BORNEONEWS, Palangka Raya - Anggota Subdit Tindak Pidana Korupsi pada Direktorat Reserse Kriminal Khusus Polda Kalteng memeriksa terhadap 22 saksi terkait dugaan korupsi paket pekerjaan peningkatan jalan penghubung dari lokasi Sei Rahayu 1 - Sei Rahayu di Kabupaten Barito Utara.

Penyidik juga melakukan pemeriksaan terhadap 4 orang saksi ahli. Seusai melakukan pemeriksaan, pada Rabu 25 Oktober 2017 penyidik bersama ahli dari Fakultas Teknik Universitas Lambung Mangkurat melaksanakan pengambilan sempel tanah sebanyak 4 titik.

"Penyidik juga mengambil sempel pekerjaan perkerasan berbutir agregat kelas B sebanyak 43 titik terhadap pekerjaan peningkatan jalan penghubung Se Rahayu I ke Sei Rahayu Kecamatan Teweh," kata Wakil Direktur Reskrimsus Polda Kalteng AKBP Teguh Widodo didampingi Kasubdit Tipikor AKBP Devy Firmansyah, Senin 24 Juni 2019.

Dari hasil pengujian dan pemeriksaan laboraturium dari beberapa sempel tersebut, terdapat kekurangan volume serta mutu pada item pekerjaan lapis fondasi agregat kelas B.

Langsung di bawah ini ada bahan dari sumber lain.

/-- **ABSTRACT PS, ℓ¹ form = E1 `SlavingKernelL1` of `…ChartedPlanarOrderProfileSlavingLJ`** (windows; INFINITE coupling range with
summable weights of finite first moment; `Σ' κ − κ 0 < λ`): two offset profiles whose increment profiles lie in the windows and are
balanced (constant transmitted stress each), and whose DIFFERENCE IS BOUNDED, differ by a translation.  Binder order = `SlavingKernelL1`. -/
theorem slavingL1_translation {lam : ℝ} (hκ : ∀ j, 0 ≤ κ j) (hκs : Summable κ) (hκ1 : Summable (fun j : ℤ => |(j : ℝ)| * κ j))
    (hdom : (∑' j, κ j) - κ 0 < lam)
    (hmono : ∀ m : ℤ, ∀ h : ℤ → E, (∀ k, h k ∈ W k) → ∀ b' ∈ W m,
      lam * ‖h m - b'‖ ^ 2 ≤ ⟪Φ m h - Φ m (Function.update h m b'), h m - b'⟫)
    (hlip1 : ∀ m : ℤ, ∀ h h' : ℤ → E, (∀ k, h k ∈ W k) → (∀ k, h' k ∈ W k) →
      ‖Φ m h - Φ m h'‖ ≤ ∑' j : ℤ, κ j * ‖h (m + j) - h' (m + j)‖)
    (w w' : ℤ → E) (hg : ∀ k, w k - w (k - 1) ∈ W k) (hg' : ∀ k, w' k - w' (k - 1) ∈ W k) (σ σ' : E)
    (hσ : ∀ m, Φ m (fun k => w k - w (k - 1)) = σ) (hσ' : ∀ m, Φ m (fun k => w' k - w' (k - 1)) = σ')
    (D : ℝ) (hD : ∀ m, ‖w m - w' m‖ ≤ D) : ∃ c : E, ∀ m, w' m = w m + c := by
  have hsum : ∀ a b : ℤ, ‖∑ m ∈ Finset.Icc a b, ((w m - w (m - 1)) - (w' m - w' (m - 1)))‖ ≤ 2 * D :=
    norm_sum_Icc_increments_le hD
  have hσσ' : σ = σ' :=
    slavingL1_stress_eq Φ W κ hκ hκs hκ1 hdom hmono hlip1 (fun k => w k - w (k - 1)) (fun k => w' k - w' (k - 1))
      hg hg' hσ hσ' hsum
  have heq : ∀ m, Φ m (fun k => w k - w (k - 1)) = Φ m (fun k => w' k - w' (k - 1)) := fun m => by rw [hσ, hσ', hσσ']
  -- the sup-norm Lipschitz constant of the outer couplings is `K = Σ' κ − κ 0`
  have hω0 : ∀ j : ℤ, 0 ≤ (if j = 0 then (0 : ℝ) else κ j) := ite_weight_nonneg hκ
  have hωs : Summable (fun j : ℤ => if j = 0 then (0 : ℝ) else κ j) := summable_ite_weight hκ hκs
  have hK0 : 0 ≤ (∑' j, κ j) - κ 0 := by rw [← tsum_ite_weight hκs]; exact tsum_nonneg hω0
  have hlip : ∀ m : ℤ, ∀ h h' : ℤ → E, (∀ k, h k ∈ W k) → (∀ k, h' k ∈ W k) → h m = h' m →
      ∀ t : ℝ, (∀ k, ‖h k - h' k‖ ≤ t) → ‖Φ m h - Φ m h'‖ ≤ ((∑' j, κ j) - κ 0) * t := by
    intro m h h' hh hh' hm t ht
    have ht0 : 0 ≤ t := (norm_nonneg _).trans (ht 0)
    have h1 := hlip1 m h h' hh hh'
    have hs1 : Summable (fun j : ℤ => κ j * ‖h (m + j) - h' (m + j)‖) :=
      Summable.of_nonneg_of_le (fun j => mul_nonneg (hκ j) (norm_nonneg _))
        (fun j => mul_le_mul_of_nonneg_left (ht _) (hκ j)) (hκs.mul_right t)
    have h2 : ∑' j : ℤ, κ j * ‖h (m + j) - h' (m + j)‖ ≤ ∑' j : ℤ, (if j = 0 then (0 : ℝ) else κ j) * t := by
      refine Summable.tsum_le_tsum (fun j => ?_) hs1 (hωs.mul_right t)
      by_cases hj : j = 0
      · rw [if_pos hj, hj, add_zero, hm, sub_self, norm_zero, mul_zero, zero_mul]
      · rw [if_neg hj]; exact mul_le_mul_of_nonneg_left (ht _) (hκ j)
    rw [tsum_mul_right, tsum_ite_weight hκs] at h2
    exact h1.trans h2
  have hd : ∀ m, ‖(w m - w (m - 1)) - (w' m - w' (m - 1))‖ ≤ 2 * D := fun m => by
    have := hsum m m; rwa [Finset.Icc_self, Finset.sum_singleton] at this
  have hgg := layerChainTail_unique Φ W hK0 hdom hmono hlip (fun k => w k - w (k - 1)) (fun k => w' k - w' (k - 1))
    hg hg' hd heq
  exact exists_translation_of_increments_eq (fun m => (congrFun hgg m).symm)
/-- **The set of the named fact is Greenberg–Vatsal's `unramifiedOutside H M 1 ∅`**: classes of `H¹(H, M)` all of
whose `Γ_K`-conjugates are unramified at every finite place (the parameters `p = 1`, `S₀ = ∅` make both side
conditions of `unramifiedOutside` vacuous). [cite: GreenbergVatsal2000, §2 pp. 16–17] -/
theorem coe_unramifiedOutside_one_empty_eq (H : Subgroup (absoluteGaloisGroup K)) [H.Normal] :
    (unramifiedOutside H M 1 (∅ : Set (HeightOneSpectrum (𝓞 K))) : Set (subgroupH1 H M)) =
      {c : subgroupH1 H M | ∀ (v : HeightOneSpectrum (𝓞 K)) (σ : absoluteGaloisGroup K),
        conjH1 H M σ c ∈ unramifiedKer H M v} := by
  ext c
  rw [SetLike.mem_coe, mem_unramifiedOutside_iff, Set.mem_setOf_eq]
  exact ⟨fun h v σ => h v (Set.notMem_empty v) (one_notMem_asIdeal v) σ, fun h v _ _ σ => h v σ⟩

omit [NumberField K] in
/-- Evaluation commutes with restriction: for `H ≤ H'` acting trivially and `y ∈ H¹(H', M)`, the homomorphism of
`res y` is the restriction of the homomorphism of `y`. [cite: SerreGaloisCohomology1997, I §2.3 (Remark: trivial modules)] -/
theorem evalH1_resOfLe {H H' : Subgroup (absoluteGaloisGroup K)} (h : H ≤ H')
    (htrivH : ∀ (x : H) (m : M), x • m = m) (htrivH' : ∀ (x : H') (m : M), x • m = m)
    (y : subgroupH1 H' M) (x : H) :
    evalH1 htrivH x (resOfLe M h y) = evalH1 htrivH' (Subgroup.inclusion h x) y := by
  obtain ⟨f, rfl⟩ := oneCocycleClass_surjective _ y
  rw [resOfLe, resH1Hom_oneCocycleClass, evalH1_oneCocycleClass, evalH1_oneCocycleClass,
    contOneCocycles.pullback_apply]
  rfl

omit [NumberField K] in
/-- `evalH1` on a power: `y(a^N) = N • y(a)` (the class is a homomorphism; private helper). [folklore] -/
private theorem evalH1_pow {H : Subgroup (absoluteGaloisGroup K)} (htrivH : ∀ (x : H) (m : M), x • m = m)
    (y : subgroupH1 H M) (a : H) (N : ℕ) : evalH1 htrivH (a ^ N) y = N • evalH1 htrivH a y := by
  induction N with
  | zero =>
    have h := evalH1_mul htrivH (1 : H) 1 y
    rw [mul_one, left_eq_add] at h
    rw [pow_zero, zero_smul, h]
  | succ N ih => rw [pow_succ, evalH1_mul, ih, succ_nsmul]

/-! ## §1 A class of `S` is a homomorphism killing every inertia group `H ∩ I_𝔓` -/

/-- **Classes of `S = unramifiedOutside H M 1 ∅` die on EVERY inertia group** (trivial action on `M`): for a maximal
ideal `𝔓` of `\bar ℤ_K` and `x ∈ H ∩ I_𝔓`, the homomorphism of `c ∈ S` vanishes at `x` — `𝔓` lies over a
finite place `v`, and the Greenberg–Vatsal condition at all conjugates kills `I_𝔓 ∩ H`
(`resOfLe_inertia_inf_eq_zero_of_mem_unramifiedOutside`); for a trivial action the coboundary is `0`.
[cite: GreenbergVatsal2000, §2 pp. 16–17] [cite: NeukirchANT1999, Ch. I §9 Prop. (9.1)] -/
theorem cocycleOf_apply_eq_zero_of_mem_inertia (htriv : ∀ (σ : absoluteGaloisGroup K) (m : M), σ • m = m)
    (H : Subgroup (absoluteGaloisGroup K)) [H.Normal] {c : subgroupH1 H M}
    (hc : c ∈ unramifiedOutside H M 1 (∅ : Set (HeightOneSpectrum (𝓞 K))))
    (𝔓 : Ideal (absIntegers (𝓞 K) K)) [𝔓.IsMaximal] (x : H)
    (hx : (x : absoluteGaloisGroup K) ∈ 𝔓.inertia (absoluteGaloisGroup K)) :
    evalH1 (smul_eq_of_trivial htriv H) x c = 0 := by
  obtain ⟨v, hv⟩ := FineSelmerTrivialisingRestriction.exists_mem_primesAbove_of_isMaximal 𝔓
  have h1 := resOfLe_inertia_inf_eq_zero_of_mem_unramifiedOutside (p := 1)
    (S₀ := (∅ : Set (HeightOneSpectrum (𝓞 K)))) hc (Set.notMem_empty v) (one_notMem_asIdeal v) hv
  rw [← oneCocycleClass_cocycleOf (smul_eq_of_trivial htriv H) c,
    CocycleCriteria.resOfLe_oneCocycleClass_eq_zero_iff] at h1
  obtain ⟨a, ha⟩ := h1
  have h2 := ha ⟨(x : absoluteGaloisGroup K), Subgroup.mem_inf.2 ⟨hx, x.2⟩⟩
  have hincl : Subgroup.inclusion (inf_le_right : 𝔓.inertia (absoluteGaloisGroup K) ⊓ H ≤ H)
      ⟨(x : absoluteGaloisGroup K), Subgroup.mem_inf.2 ⟨hx, x.2⟩⟩ = x := Subtype.ext rfl
  rw [hincl] at h2
  change (cocycleOf H M (smul_eq_of_trivial htriv H) c).1 x = 0
  rw [h2, sub_eq_zero]
  exact htriv _ a

/-! ## §2 Extension to a layer and absorption of the ramification above `p` -/

/-- **Greenberg's Lemma 3.2 for a trivial module**: a class of `H¹(ker κ, M)` fixed by `conj_{γ^{pⁿ}}`
(`κ γ = 1`, `M` trivial and `p`-primary) is the restriction of a class of `H¹(Gal(K̄/K_n), M)`
(tree `ZpExtension.mem_range_resOfLe_of_conjH1_eq`, `H²` of the pro-cyclic quotient vanishing).
[cite: GreenbergLNM1716, §3 Lemma 3.2] [cite: SerreGaloisCohomology1997, I §2.6 (b)] -/
theorem exists_resOfLe_eq (htriv : ∀ (σ : absoluteGaloisGroup K) (m : M), σ • m = m)
    (hprim : ∀ m : M, ∃ k : ℕ, p ^ k • m = 0) {γ : absoluteGaloisGroup K} (hγ : κ.IsTopGenerator γ)
    (n : ℕ) (c : subgroupH1 κ.kerSubgroup M) (hc : conjH1 κ.kerSubgroup M (γ ^ p ^ n) c = c) :
    ∃ y : subgroupH1 (κ.layerSubgroup n) M, resOfLe M (κ.kerSubgroup_le_layerSubgroup n) y = c := by
  have hcont : ∀ m : M, Continuous fun g : absoluteGaloisGroup K => g • m := fun m => by
    have : (fun g : absoluteGaloisGroup K => g • m) = fun _ => m := funext fun g => htriv g m
    rw [this]
    exact continuous_const
  exact AddMonoidHom.mem_range.1 (ZpExtension.mem_range_resOfLe_of_conjH1_eq κ hγ n hcont hprim c hc)

/-- **Absorption of the ramification.** Let every ramified prime be totally ramified in `K_∞/K_{n₀}`
(`TotallyRamifiedFrom κ n₀`), `n ≥ n₀`, `p^k M = 0`, `c ∈ S` and `y ∈ H¹(Gal(K̄/K_n), M)` with `res y = c`.
Then the homomorphism of `y` kills `Gal(K̄/K_{n+k}) ∩ I_𝔓` for EVERY maximal ideal `𝔓` of `\bar ℤ_K`: if
`I_𝔓 ≤ ker κ` the value is a value of `c`; otherwise `Gal(K̄/K_{n₀}) ≤ I_𝔓 · ker κ`, so an inertial `u` of the
layer `n+k` (`κ u = p^{n+k} z`) is `j^{p^k} · h` with `j ∈ I_𝔓 ∩ Gal(K̄/K_n)` (`κ j = p^n z`) and
`h ∈ I_𝔓 ∩ ker κ`, whence `y(u) = p^k · y(j) + c(h) = 0`.  (Washington §13.3, proof of Lemma 13.15/13.18:
beyond the totally ramified level an exponent-`p^k` extension becomes unramified `k` layers up.)
[cite: Washington1997, §13.3 (Lemma 13.15, Lemma 13.18)] [cite: Lang1990, Ch. 5 §4 (pp. 137–143)] -/
theorem evalH1_layer_eq_zero_of_mem_inertia (htriv : ∀ (σ : absoluteGaloisGroup K) (m : M), σ • m = m)
    {n₀ : ℕ} (hn₀ : TotallyRamifiedFrom κ n₀) {k : ℕ} (hpM : ∀ m : M, p ^ k • m = 0)
    {n : ℕ} (hn : n₀ ≤ n) {c : subgroupH1 κ.kerSubgroup M}
    (hcS : c ∈ unramifiedOutside κ.kerSubgroup M 1 (∅ : Set (HeightOneSpectrum (𝓞 K))))
    {y : subgroupH1 (κ.layerSubgroup n) M} (hy : resOfLe M (κ.kerSubgroup_le_layerSubgroup n) y = c)
    (𝔓 : Ideal (absIntegers (𝓞 K) K)) [𝔓.IsMaximal] (u : ↥(κ.layerSubgroup (n + k)))
    (hu : (u : absoluteGaloisGroup K) ∈ 𝔓.inertia (absoluteGaloisGroup K)) :
    evalH1 (smul_eq_of_trivial htriv (κ.layerSubgroup n))
      (Subgroup.inclusion (κ.layerSubgroup_antitone (Nat.le_add_right n k)) u) y = 0 := by
  have hpr : p.Prime := Fact.out
  -- values on `ker κ ∩ I_𝔓` vanish
  have key : ∀ (h : absoluteGaloisGroup K) (hh : h ∈ κ.kerSubgroup),
      h ∈ 𝔓.inertia (absoluteGaloisGroup K) →
        evalH1 (smul_eq_of_trivial htriv (κ.layerSubgroup n))
          ⟨h, κ.kerSubgroup_le_layerSubgroup n hh⟩ y = 0 := by
    intro h hh hI
    have e : (⟨h, κ.kerSubgroup_le_layerSubgroup n hh⟩ : ↥(κ.layerSubgroup n)) =
        Subgroup.inclusion (κ.kerSubgroup_le_layerSubgroup n) ⟨h, hh⟩ := Subtype.ext rfl
    rw [e, ← evalH1_resOfLe (κ.kerSubgroup_le_layerSubgroup n) (smul_eq_of_trivial htriv κ.kerSubgroup), hy]
    exact cocycleOf_apply_eq_zero_of_mem_inertia htriv κ.kerSubgroup hcS 𝔓 ⟨h, hh⟩ hI
  obtain ⟨v, hv⟩ := FineSelmerTrivialisingRestriction.exists_mem_primesAbove_of_isMaximal 𝔓
  rcases hn₀ v 𝔓 hv with hI | hI
  · -- `𝔓` unramified in `K_∞/K`: `u ∈ ker κ`
    have huker : (u : absoluteGaloisGroup K) ∈ κ.kerSubgroup := hI hu
    have e : Subgroup.inclusion (κ.layerSubgroup_antitone (Nat.le_add_right n k)) u =
        ⟨(u : absoluteGaloisGroup K), κ.kerSubgroup_le_layerSubgroup n huker⟩ := Subtype.ext rfl
    rw [e]
    exact key _ huker hu
  · -- `𝔓` totally ramified in `K_∞/K_{n₀}`
    obtain ⟨z, hz⟩ := ZpExtension.mem_layerSubgroup.1 u.2
    obtain ⟨σ, hσ⟩ := κ.surjective (Multiplicative.ofAdd ((p : ℤ_[p]) ^ n * z))
    have hσ' : κ σ = Multiplicative.ofAdd ((p : ℤ_[p]) ^ n * z) := hσ
    have hσn : σ ∈ κ.layerSubgroup n :=
      ZpExtension.mem_layerSubgroup.2 ⟨z, by rw [hσ', toAdd_ofAdd]⟩
    have hσmem : σ ∈ ((𝔓.inertia (absoluteGaloisGroup K) ⊔ κ.kerSubgroup :
        Subgroup (absoluteGaloisGroup K)) : Set (absoluteGaloisGroup K)) :=
      hI (κ.layerSubgroup_antitone hn hσn)
    rw [Subgroup.mul_normal] at hσmem
    obtain ⟨i, hi, h, hh, hih⟩ := Set.mem_mul.1 hσmem
    have hκi : κ i = Multiplicative.ofAdd ((p : ℤ_[p]) ^ n * z) := by
      have e1 : κ σ = κ i * κ h := by rw [← hih, map_mul]
      rw [ZpExtension.mem_kerSubgroup.1 hh, mul_one] at e1
      rw [← e1, hσ']
    have hin : i ∈ κ.layerSubgroup n :=
      ZpExtension.mem_layerSubgroup.2 ⟨z, by rw [hκi, toAdd_ofAdd]⟩
    -- `κ u = κ (i ^ p^k)`
    have hκu : κ (u : absoluteGaloisGroup K) = κ (i ^ p ^ k) := by
      apply Multiplicative.toAdd.injective
      rw [map_pow, hκi, hz, ← ofAdd_nsmul, toAdd_ofAdd, nsmul_eq_mul, Nat.cast_pow, pow_add]
      ring
    have hh'ker : (i ^ p ^ k)⁻¹ * (u : absoluteGaloisGroup K) ∈ κ.kerSubgroup := by
      rw [ZpExtension.mem_kerSubgroup, map_mul, map_inv, ← hκu, inv_mul_cancel]
    have hh'I : (i ^ p ^ k)⁻¹ * (u : absoluteGaloisGroup K) ∈ 𝔓.inertia (absoluteGaloisGroup K) :=
      mul_mem (inv_mem (pow_mem hi _)) hu
    set iL : ↥(κ.layerSubgroup n) := ⟨i, hin⟩ with hiL
    set hL : ↥(κ.layerSubgroup n) :=
      ⟨(i ^ p ^ k)⁻¹ * (u : absoluteGaloisGroup K), κ.kerSubgroup_le_layerSubgroup n hh'ker⟩ with hhL
    have hdec : Subgroup.inclusion (κ.layerSubgroup_antitone (Nat.le_add_right n k)) u = iL ^ p ^ k * hL := by
      apply Subtype.ext
      change (u : absoluteGaloisGroup K) = i ^ p ^ k * ((i ^ p ^ k)⁻¹ * (u : absoluteGaloisGroup K))
      rw [mul_inv_cancel_left]
    rw [hdec, evalH1_mul, evalH1_pow, hpM, zero_add]
    exact key _ hh'ker hh'I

"Kita menemui ketidaksesuaian dengan spesifikasi yang tertuang atau disyaratkan di dalam kontraknya," imbuhnya.

Terkait kasus ini Polda Kalteng menetapkan 4 tersangka yakni kontraktor pelaksana pekerjaan fisik peningkatan jalan berinisial MS, pejabat pembuat komitmen sekaligus sebagai Aparatur Sipil Negara berinisial Sa, pelaksana pekerjaan fisik peningkatan jalan berinisial HN dan konsultan pengawas berinisial Ma.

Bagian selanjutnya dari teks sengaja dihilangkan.